Figure 7. Examples of the destruction stages of femora of cave bear cubs, subadult to adult cave bears (U. s. subsp. and U. ingressus). (1) This femur of an adult cave bear (U. s. eremus) from the Große Teufels Cave, Germany (PO collection), is the best proof for the hyena tooth mark and damage origin, where two diagonal tooth marks (i.e. diagonal cut) can be reconstructed, and where lower and upper jaw premolar teeth and their antagonistic tooth mark impact holes fit exactly to the hyena skull dentition.
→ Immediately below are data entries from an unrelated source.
/-!
# Ring 2 · sub-cell AbelianAll (ALL ABELIAN VARIETIES), André axis, part XXVII-e — (Π2) IS DISPENSABLE: the `ℚ`-structure of `Im e` is read
# on the fibre; the complex-coefficient bracket `CMLerayIdempotentC[]` ⟸ (β′), ⟸ `(Q) ∧ B(𝒳)`, ⟸ `HodgeConjecture`, and the same rows

HONEST FRAMING (page 1, verbatim): **research route, not a corollary; conditional on HC_CM plus one named
minimal statement.** Cell line: research route conditional on HC_CM; not a corollary; Q11.4-sentence-2
already refuted in dim ≥ 3. Nothing in this file proves a case of the Hodge conjecture for an abelian variety; `HC_CM`
(`RankFourFaces.CMAbelianHodge`) is a HYPOTHESIS of the rows that name it; `HodgeConjecture` occurs only as the hypothesis of on-path
lemmas. Item `Theses.RankFourFaces.CMToAbelian` (stmt-16267) OPEN and not closed here. Seat `pub-hodge-ring2-ab-andre-2`, gen 19; brief (ii).

## What is proved (theorems only; no definition, no named fact, no sorry)

Parts XXVII-a/c asked the algebraic Leray idempotent `e` to (Π2) preserve rational classes — true for the Lagrange idempotent of `θ_N`,
but NOT delivered by the Lefschetz-type suppliers ((β′_f), part XXVII-b (b); `(Q) ∧ B(𝒳)`), whose correspondences have complex
coefficients. THIS FILE removes (Π2): the `ℚ`-structure that matters is that of `Im j_t^* ⊂ H^{2p}(X_t, ℚ)`, read through the
isomorphism `j_t^* : Im e ≅ Im j_t^*`.
§1 `typeProj_comm_of_isOfHodgeType`, `isOfHodgeType_of_fixed'` — part XXVII-a §3 for an endomorphism that merely preserves Hodge types
(the Hodge-theoretic idempotent of part XXVII-d §2 qualifies).
§2 FIBRE-RATIONAL READINGS, for `e` with (Π1), (π), (κ) ONLY: **`comap_le_sup_iff_forall_fixed_fibreRational_hodge_mem`** — at a fibre
whose rational `(p,p)`-classes are algebraic, (L)_t(p) ⟺ [every `e`-fixed `(p,p)`-class of `𝒳` whose restriction to `X_t` is RATIONAL is
algebraic] (⟸ with no fibre hypothesis: `comap_le_sup_of_forall_fixed_fibreRational_hodge_mem`); `forall_fixed_fibreRational_hodge_mem_of_two`
(independent of `e`); **`fixed_fibreRational_hodge_mem_of_hodgeConjectureFor`** — the reading is a case of HC for `𝒳` (through the
fact-free Hodge idempotent of part XXVII-d and the rational lift of part XVII-a).
§3 NODE LEVEL (display-only brackets): `CMLerayIdempotentC[]` (∃ `e` with (Π1), (π), (κ) in every degree `2p ≤ 2d` at every CM point —
complex coefficients allowed) and `CMIdempotentHodgeC[]` (for every such `e`: fixed `(p,p)`-classes with rational restriction are
algebraic); edges **`cmLerayIdempotentC_of_fibreClassLefschetzOnCMPointedPencils`** ((β′) ⟹, K), **`cmLerayIdempotentC_of_quasiInverse_of_lefschetzB`**
(`(Q) ∧ (5)` ⟹, K), `cmLerayIdempotentC_of_cmLerayIdempotent`, `cmLerayIdempotentC_of_hodgeConjecture`, `cmIdempotentHodgeC_of_hodgeConjecture`
(on-path), `cmIdempotentHodgeC_of_cmFibreAlgebraicLift_of_HC_CM`, `cmFibreAlgebraicLift_of_cmIdempotentHodgeC` (mod `CMLerayIdempotentC[]`);
rows **`HC_AV_of_HC_CM_of_cmIdempotentHodgeC (h₂₁) (hE : CMLerayIdempotentC[]) (hCM) (h)`**, **`HC_AV_iff_HC_CM_and_cmIdempotentHodgeC_of_verdier`**.

## Honest status

No node is born; nothing is minimal; nothing here is fact-free progress on `HC_AV`. The displayed existence hypothesis of the André-axis
exactness row is now at its weakest typed form: ONE algebraic cycle class (complex coefficients) on `𝒳 × 𝒳` per (pencil, CM point,
degree `2p ≤ 2d`) acting on `H^{2p}(𝒳)` with `j_t^* ∘ e = j_t^*` and `e|_{ker j_t^*} = 0`; it is implied (K) by (θ∀), by (β′), by
`(Q) ∧ (5)` and by `HodgeConjecture`, and the exactness row holds modulo it, [h₂₁] and Verdier.

References: Milne2020HodgeClassesAV (proof of Prop. 1); DeningerMurre1991 (Thm. 3.1); Abdulali1994FamiliesAV (Conj. 5.3); Andre1996Motifs
(§2.1, Prop. 3.3, Lemme 6.3.1, Remarque 2); VoisinHodgeI2002 (§7.1.1, Lemma 11.41); Voisin2025 (Prop. 2.11); Verdier1976 (Cor. 5.1).
-/

noncomputable section

set_option linter.dupNamespace false

namespace Summit.HodgeConjecture.HodgeConjecture.Ring2.AbelianAll

open CategoryTheory AlgebraicGeometry MonoidalCategory
open Literature.AlgebraicGeometry Literature.AlgebraicGeometry.Motives
open Literature.AlgebraicGeometry.HodgeTheory
open Literature.AlgebraicGeometry.Deligne1982 (cmLocus)
open Literature.AlgebraicGeometry.Andre1996 (andre1996_cmAnchoredPencil)
open Summit.HodgeConjecture.HodgeConjecture
open Summit.HodgeConjecture.HodgeConjecture.Theses
open Summit.HodgeConjecture.HodgeConjecture.Ring2.Deform (HC_CM_of_HC_AV)

/-! ## §1 Type projectors for a type-preserving endomorphism -/

section TypePreserving

variable {n : ℕ} {X : SchemeOver ℂ}

/-- A type-preserving endomorphism commutes with the Hodge-type projectors (uniqueness of the type decomposition, Voisin I Thm. 6.18).
[cite: VoisinHodgeI2002, Thm. 6.18 and §7.1.1] -/
theorem typeProj_comm_of_isOfHodgeType (hX : IsSmoothProjective n X) (A : HodgeModel n X) {k : ℕ}
    (T : complexBetti X k →ₗ[ℂ] complexBetti X k) (hT : ∀ (p q : ℕ) (c : complexBetti X k), IsOfHodgeType n X k p q c →
      IsOfHodgeType n X k p q (T c)) (pq : ↥(Finset.HasAntidiagonal.antidiagonal k)) (c : complexBetti X k) :
    A.typeProj k pq (T c) = T (A.typeProj k pq c) := by
  refine A.typeProj_eq_of_sum_eq (y := fun pq' ↦ T (A.typeProj k pq' c)) ?_ ?_ pq
  · intro pq'
    exact A.mem_typePiece_of_isOfHodgeType hodgePQ_independent_of_hodgeModel_holds hX pq'.2
      (hT _ _ _ (A.isOfHodgeType_of_mem_typePiece (A.typeProj_mem k pq' c)))
  · rw [← map_sum, A.sum_typeProj]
A hyena tried to cut the distal joint. (a) Cranial view, (b) detail of the cranial tooth mark holes, (c) caudal view, (d) detail of the caudal tooth mark holes, (e) reconstruction refitting of the P-teeth into the cranial and caudal tooth pits, demonstrating exact fitting and two overlapping diagonal tooth marks (GTCP collection). (2) Proximally chewed and punctured femur joint of a subadult cave bear (U. s. spelaeus or U. ingressus) from the Weiße Kuhle Cave, Germany. The impact marks are two types: (a) full and deep into the spongiosa, i.e. tooth with intact crown tip); (b) round surface breakages of compacta, i.e. tooth with rubbed or damaged tip or slight impact (PAL collection). (3) Cut of proximal joint (U. s. eremus) demonstrated at a femur from the Keppler Cave, Germany, cranial (SMM collection). (4) Shaft from the Oase Cave, Romania, cranial (IR collection). (5) Shaft of a subadult (large cave bear U. ingressus) with distally cracked parts (all found in the cave close to each other with old fractures) from the Weiße Kuhle Cave, Germany, cranial (PAL collection). (6) Selected femur fragments of cub to subadult cave bears (U. s. eremus and U. s. subsp.) partly with spiral breakage, and tooth mark impact marks on the surfaces from the Weiße Kuhle Cave, Germany (PAL collection). (7) Many selected femur fragments of subadult to adult cave bears (U. s. eremus and U. s. subsp.) partly with spiral breakage, and tooth mark impact marks on the surfaces from the Perick Caves, Germany (PCH collection).